### TASK REQUIREMENTS
Start at the line below containing "1) * (‖q w.1 w.2" and stop at the line containing "calc ∫⁻ w in". Repeat every line of that stretch exactly, and nothing outside it.

______________________________

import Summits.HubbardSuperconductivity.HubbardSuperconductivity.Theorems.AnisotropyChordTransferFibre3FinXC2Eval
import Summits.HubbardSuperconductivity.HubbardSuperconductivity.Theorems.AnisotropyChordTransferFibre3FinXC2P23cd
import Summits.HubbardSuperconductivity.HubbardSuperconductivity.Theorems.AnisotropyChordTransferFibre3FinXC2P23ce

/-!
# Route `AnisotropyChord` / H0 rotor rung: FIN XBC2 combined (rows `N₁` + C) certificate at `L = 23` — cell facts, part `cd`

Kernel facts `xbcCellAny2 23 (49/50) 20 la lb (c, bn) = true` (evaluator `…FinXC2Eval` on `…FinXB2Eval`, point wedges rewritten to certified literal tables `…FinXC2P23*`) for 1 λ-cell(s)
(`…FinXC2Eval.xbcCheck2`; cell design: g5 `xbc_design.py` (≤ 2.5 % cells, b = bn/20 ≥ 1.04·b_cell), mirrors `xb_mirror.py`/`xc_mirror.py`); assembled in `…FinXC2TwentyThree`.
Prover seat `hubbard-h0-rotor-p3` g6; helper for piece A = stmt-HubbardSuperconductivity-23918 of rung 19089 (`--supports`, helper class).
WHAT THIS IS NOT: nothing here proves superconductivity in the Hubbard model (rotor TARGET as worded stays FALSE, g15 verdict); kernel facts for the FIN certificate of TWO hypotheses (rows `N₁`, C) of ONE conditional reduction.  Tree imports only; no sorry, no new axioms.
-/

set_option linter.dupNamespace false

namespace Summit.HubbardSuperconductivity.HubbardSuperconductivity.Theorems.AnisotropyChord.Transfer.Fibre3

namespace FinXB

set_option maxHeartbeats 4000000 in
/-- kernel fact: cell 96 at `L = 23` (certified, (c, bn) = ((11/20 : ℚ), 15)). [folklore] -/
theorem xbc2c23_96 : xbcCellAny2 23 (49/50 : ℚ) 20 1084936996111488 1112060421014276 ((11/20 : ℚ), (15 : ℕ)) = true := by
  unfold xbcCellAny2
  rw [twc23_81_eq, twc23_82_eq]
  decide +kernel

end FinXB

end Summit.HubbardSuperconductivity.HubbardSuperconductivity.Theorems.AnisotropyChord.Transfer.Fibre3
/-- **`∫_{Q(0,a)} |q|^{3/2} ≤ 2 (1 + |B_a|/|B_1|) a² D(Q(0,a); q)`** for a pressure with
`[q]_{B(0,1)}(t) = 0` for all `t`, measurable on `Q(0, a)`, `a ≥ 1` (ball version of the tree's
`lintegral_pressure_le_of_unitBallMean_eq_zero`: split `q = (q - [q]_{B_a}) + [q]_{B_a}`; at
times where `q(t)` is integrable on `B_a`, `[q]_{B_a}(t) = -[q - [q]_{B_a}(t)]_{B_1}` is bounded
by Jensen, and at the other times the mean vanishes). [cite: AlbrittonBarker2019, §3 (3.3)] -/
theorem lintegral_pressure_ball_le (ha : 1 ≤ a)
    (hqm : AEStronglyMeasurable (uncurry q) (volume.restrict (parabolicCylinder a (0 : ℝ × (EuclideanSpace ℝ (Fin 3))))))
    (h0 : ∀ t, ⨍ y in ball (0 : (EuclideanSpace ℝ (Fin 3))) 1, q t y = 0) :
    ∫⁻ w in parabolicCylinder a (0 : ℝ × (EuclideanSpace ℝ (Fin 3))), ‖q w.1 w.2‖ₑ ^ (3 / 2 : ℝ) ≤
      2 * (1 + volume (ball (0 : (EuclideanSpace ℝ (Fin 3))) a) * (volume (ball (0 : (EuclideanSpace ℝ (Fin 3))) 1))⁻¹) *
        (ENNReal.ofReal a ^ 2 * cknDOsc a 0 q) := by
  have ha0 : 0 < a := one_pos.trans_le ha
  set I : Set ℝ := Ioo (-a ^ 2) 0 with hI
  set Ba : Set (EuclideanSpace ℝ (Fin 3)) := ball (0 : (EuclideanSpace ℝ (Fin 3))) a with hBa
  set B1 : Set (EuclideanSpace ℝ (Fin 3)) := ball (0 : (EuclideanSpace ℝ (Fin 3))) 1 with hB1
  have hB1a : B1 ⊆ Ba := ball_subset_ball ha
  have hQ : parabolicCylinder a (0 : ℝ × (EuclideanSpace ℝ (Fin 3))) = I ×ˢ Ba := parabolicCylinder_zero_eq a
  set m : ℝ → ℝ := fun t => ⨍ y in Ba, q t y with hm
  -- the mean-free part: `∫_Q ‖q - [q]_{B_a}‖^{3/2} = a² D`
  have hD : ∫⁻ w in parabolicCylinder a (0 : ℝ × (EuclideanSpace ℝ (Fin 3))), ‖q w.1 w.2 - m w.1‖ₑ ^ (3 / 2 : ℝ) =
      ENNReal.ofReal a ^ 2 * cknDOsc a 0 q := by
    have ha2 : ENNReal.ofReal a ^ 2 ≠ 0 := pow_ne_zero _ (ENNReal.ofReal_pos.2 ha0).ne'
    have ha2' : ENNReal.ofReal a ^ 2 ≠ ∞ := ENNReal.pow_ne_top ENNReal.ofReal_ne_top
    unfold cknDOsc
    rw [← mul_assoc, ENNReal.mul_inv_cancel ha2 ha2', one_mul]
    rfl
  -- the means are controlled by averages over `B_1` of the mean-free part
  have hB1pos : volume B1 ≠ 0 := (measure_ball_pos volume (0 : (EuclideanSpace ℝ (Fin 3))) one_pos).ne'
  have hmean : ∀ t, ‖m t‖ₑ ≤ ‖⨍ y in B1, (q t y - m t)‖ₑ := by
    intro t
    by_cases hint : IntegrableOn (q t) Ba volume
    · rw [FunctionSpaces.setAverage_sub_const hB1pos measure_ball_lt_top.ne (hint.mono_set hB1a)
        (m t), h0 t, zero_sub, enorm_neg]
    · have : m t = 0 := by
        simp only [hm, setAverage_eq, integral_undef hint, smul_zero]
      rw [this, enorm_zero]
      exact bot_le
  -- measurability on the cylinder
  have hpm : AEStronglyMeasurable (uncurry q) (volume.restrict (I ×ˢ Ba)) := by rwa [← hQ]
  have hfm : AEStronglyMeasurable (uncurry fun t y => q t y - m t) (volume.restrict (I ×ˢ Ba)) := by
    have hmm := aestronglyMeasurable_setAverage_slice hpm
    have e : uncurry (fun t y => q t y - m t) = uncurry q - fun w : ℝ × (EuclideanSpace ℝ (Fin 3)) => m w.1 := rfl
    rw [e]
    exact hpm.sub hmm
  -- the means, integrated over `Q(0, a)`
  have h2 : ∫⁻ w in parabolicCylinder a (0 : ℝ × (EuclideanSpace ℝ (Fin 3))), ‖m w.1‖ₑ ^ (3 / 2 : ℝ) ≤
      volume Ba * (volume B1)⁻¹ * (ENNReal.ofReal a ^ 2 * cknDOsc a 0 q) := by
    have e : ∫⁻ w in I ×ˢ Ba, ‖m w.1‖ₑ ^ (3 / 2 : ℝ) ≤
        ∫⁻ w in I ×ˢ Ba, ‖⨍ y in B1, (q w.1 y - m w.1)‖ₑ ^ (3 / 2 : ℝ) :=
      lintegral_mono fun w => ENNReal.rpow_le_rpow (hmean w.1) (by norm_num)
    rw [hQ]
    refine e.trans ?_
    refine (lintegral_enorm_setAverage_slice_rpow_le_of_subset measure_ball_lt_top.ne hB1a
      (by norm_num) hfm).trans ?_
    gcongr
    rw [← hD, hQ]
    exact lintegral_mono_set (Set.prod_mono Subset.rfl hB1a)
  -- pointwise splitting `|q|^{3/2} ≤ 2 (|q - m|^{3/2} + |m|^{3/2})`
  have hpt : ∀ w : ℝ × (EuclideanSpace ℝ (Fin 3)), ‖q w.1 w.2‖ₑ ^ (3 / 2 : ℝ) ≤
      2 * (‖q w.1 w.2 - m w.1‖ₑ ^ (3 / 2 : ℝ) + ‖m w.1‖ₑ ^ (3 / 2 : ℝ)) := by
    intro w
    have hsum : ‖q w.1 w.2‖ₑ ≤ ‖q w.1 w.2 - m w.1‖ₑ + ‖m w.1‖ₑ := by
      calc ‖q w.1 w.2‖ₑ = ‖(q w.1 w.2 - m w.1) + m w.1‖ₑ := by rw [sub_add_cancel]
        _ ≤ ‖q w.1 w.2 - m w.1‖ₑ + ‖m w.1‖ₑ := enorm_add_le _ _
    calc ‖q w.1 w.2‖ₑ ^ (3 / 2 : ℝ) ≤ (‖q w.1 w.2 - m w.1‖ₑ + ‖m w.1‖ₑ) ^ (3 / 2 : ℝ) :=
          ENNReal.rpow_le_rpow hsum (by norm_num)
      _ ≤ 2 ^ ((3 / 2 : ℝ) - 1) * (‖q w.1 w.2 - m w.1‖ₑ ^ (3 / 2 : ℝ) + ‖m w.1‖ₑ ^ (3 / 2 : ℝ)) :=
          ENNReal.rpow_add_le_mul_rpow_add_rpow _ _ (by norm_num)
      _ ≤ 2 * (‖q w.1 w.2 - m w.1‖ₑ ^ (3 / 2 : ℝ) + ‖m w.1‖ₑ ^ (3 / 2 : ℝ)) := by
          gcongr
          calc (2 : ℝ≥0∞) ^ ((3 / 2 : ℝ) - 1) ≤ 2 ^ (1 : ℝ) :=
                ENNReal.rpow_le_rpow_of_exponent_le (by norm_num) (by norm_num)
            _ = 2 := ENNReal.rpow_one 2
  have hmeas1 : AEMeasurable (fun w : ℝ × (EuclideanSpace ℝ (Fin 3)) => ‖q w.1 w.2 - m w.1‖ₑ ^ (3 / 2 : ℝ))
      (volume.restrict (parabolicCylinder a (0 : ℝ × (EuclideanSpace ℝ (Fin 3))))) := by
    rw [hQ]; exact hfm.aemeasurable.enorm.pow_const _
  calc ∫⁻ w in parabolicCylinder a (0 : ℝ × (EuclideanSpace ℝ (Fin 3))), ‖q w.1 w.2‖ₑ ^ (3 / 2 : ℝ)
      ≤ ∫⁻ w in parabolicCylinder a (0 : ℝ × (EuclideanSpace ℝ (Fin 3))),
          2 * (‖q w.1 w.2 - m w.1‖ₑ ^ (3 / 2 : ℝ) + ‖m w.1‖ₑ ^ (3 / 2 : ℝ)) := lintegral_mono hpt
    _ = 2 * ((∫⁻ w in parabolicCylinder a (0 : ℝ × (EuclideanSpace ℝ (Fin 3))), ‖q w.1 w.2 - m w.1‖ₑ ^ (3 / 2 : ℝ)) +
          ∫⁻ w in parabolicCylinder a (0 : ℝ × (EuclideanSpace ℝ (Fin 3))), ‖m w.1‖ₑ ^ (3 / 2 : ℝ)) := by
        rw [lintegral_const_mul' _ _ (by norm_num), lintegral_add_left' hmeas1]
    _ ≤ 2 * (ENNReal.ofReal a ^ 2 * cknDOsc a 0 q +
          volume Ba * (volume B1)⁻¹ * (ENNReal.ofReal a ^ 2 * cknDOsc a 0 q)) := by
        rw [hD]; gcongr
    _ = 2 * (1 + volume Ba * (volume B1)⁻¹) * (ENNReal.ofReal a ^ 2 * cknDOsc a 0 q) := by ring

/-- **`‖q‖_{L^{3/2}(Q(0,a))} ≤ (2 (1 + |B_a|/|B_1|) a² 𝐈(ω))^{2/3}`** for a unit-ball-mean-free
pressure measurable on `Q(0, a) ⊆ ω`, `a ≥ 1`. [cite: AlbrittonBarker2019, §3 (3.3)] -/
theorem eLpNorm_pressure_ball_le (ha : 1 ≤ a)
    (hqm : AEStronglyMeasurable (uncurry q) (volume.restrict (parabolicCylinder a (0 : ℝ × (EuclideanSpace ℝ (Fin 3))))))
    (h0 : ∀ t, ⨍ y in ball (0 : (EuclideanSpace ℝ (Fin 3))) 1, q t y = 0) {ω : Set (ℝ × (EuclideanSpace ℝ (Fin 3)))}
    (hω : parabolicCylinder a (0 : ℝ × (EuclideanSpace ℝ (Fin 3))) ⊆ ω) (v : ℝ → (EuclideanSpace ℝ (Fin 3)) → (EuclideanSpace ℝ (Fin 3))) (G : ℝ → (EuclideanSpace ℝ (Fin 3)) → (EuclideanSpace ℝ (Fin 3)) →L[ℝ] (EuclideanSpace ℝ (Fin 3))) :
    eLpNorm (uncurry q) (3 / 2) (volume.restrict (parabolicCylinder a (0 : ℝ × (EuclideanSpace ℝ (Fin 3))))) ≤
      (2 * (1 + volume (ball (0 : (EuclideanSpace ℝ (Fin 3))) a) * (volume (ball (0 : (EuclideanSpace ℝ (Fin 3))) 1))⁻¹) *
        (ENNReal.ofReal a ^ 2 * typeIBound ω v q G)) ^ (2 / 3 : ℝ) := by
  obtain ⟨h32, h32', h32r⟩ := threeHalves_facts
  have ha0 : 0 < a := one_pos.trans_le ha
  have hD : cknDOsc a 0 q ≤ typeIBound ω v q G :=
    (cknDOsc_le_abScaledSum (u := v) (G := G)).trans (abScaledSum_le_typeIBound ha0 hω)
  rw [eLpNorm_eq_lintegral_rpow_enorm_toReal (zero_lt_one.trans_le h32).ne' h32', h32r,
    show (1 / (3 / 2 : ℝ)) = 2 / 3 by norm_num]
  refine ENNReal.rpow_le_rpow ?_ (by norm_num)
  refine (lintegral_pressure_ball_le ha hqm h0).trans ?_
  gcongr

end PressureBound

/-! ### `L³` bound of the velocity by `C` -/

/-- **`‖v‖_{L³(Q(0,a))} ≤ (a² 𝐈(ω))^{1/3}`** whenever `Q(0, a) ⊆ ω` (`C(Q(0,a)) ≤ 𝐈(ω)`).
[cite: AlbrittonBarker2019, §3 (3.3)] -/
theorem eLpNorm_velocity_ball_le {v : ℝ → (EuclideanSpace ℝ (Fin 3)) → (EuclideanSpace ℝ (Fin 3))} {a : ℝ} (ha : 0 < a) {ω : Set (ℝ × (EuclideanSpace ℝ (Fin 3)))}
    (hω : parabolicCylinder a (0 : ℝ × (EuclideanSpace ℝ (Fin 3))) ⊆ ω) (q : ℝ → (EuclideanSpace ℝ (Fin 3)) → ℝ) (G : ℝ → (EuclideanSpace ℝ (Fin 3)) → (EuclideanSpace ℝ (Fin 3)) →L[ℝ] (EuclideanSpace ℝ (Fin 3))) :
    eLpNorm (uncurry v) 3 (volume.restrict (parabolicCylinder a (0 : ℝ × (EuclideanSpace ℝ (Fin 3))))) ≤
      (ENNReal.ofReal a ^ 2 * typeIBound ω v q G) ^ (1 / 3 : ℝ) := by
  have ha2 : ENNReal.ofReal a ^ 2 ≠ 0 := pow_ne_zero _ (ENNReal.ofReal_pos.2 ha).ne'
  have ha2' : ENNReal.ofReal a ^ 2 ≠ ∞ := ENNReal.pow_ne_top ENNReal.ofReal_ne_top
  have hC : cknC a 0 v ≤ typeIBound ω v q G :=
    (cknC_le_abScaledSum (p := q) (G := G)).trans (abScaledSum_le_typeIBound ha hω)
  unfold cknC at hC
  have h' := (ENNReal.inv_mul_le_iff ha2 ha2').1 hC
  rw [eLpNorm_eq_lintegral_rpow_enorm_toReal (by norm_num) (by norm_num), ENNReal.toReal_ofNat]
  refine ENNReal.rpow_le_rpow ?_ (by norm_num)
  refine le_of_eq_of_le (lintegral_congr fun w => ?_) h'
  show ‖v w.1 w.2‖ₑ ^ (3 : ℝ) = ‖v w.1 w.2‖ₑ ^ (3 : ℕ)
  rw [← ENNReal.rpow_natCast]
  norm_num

______________________________

### WRITTEN RESPONSE
      _ ≤ 2 ^ ((3 / 2 : ℝ) - 1) * (‖q w.1 w.2 - m w.1‖ₑ ^ (3 / 2 : ℝ) + ‖m w.1‖ₑ ^ (3 / 2 : ℝ)) :=
          ENNReal.rpow_add_le_mul_rpow_add_rpow _ _ (by norm_num)
      _ ≤ 2 * (‖q w.1 w.2 - m w.1‖ₑ ^ (3 / 2 : ℝ) + ‖m w.1‖ₑ ^ (3 / 2 : ℝ)) := by
          gcongr
          calc (2 : ℝ≥0∞) ^ ((3 / 2 : ℝ) - 1) ≤ 2 ^ (1 : ℝ) :=
                ENNReal.rpow_le_rpow_of_exponent_le (by norm_num) (by norm_num)
            _ = 2 := ENNReal.rpow_one 2
  have hmeas1 : AEMeasurable (fun w : ℝ × (EuclideanSpace ℝ (Fin 3)) => ‖q w.1 w.2 - m w.1‖ₑ ^ (3 / 2 : ℝ))
      (volume.restrict (parabolicCylinder a (0 : ℝ × (EuclideanSpace ℝ (Fin 3))))) := by
    rw [hQ]; exact hfm.aemeasurable.enorm.pow_const _
  calc ∫⁻ w in parabolicCylinder a (0 : ℝ × (EuclideanSpace ℝ (Fin 3))), ‖q w.1 w.2‖ₑ ^ (3 / 2 : ℝ)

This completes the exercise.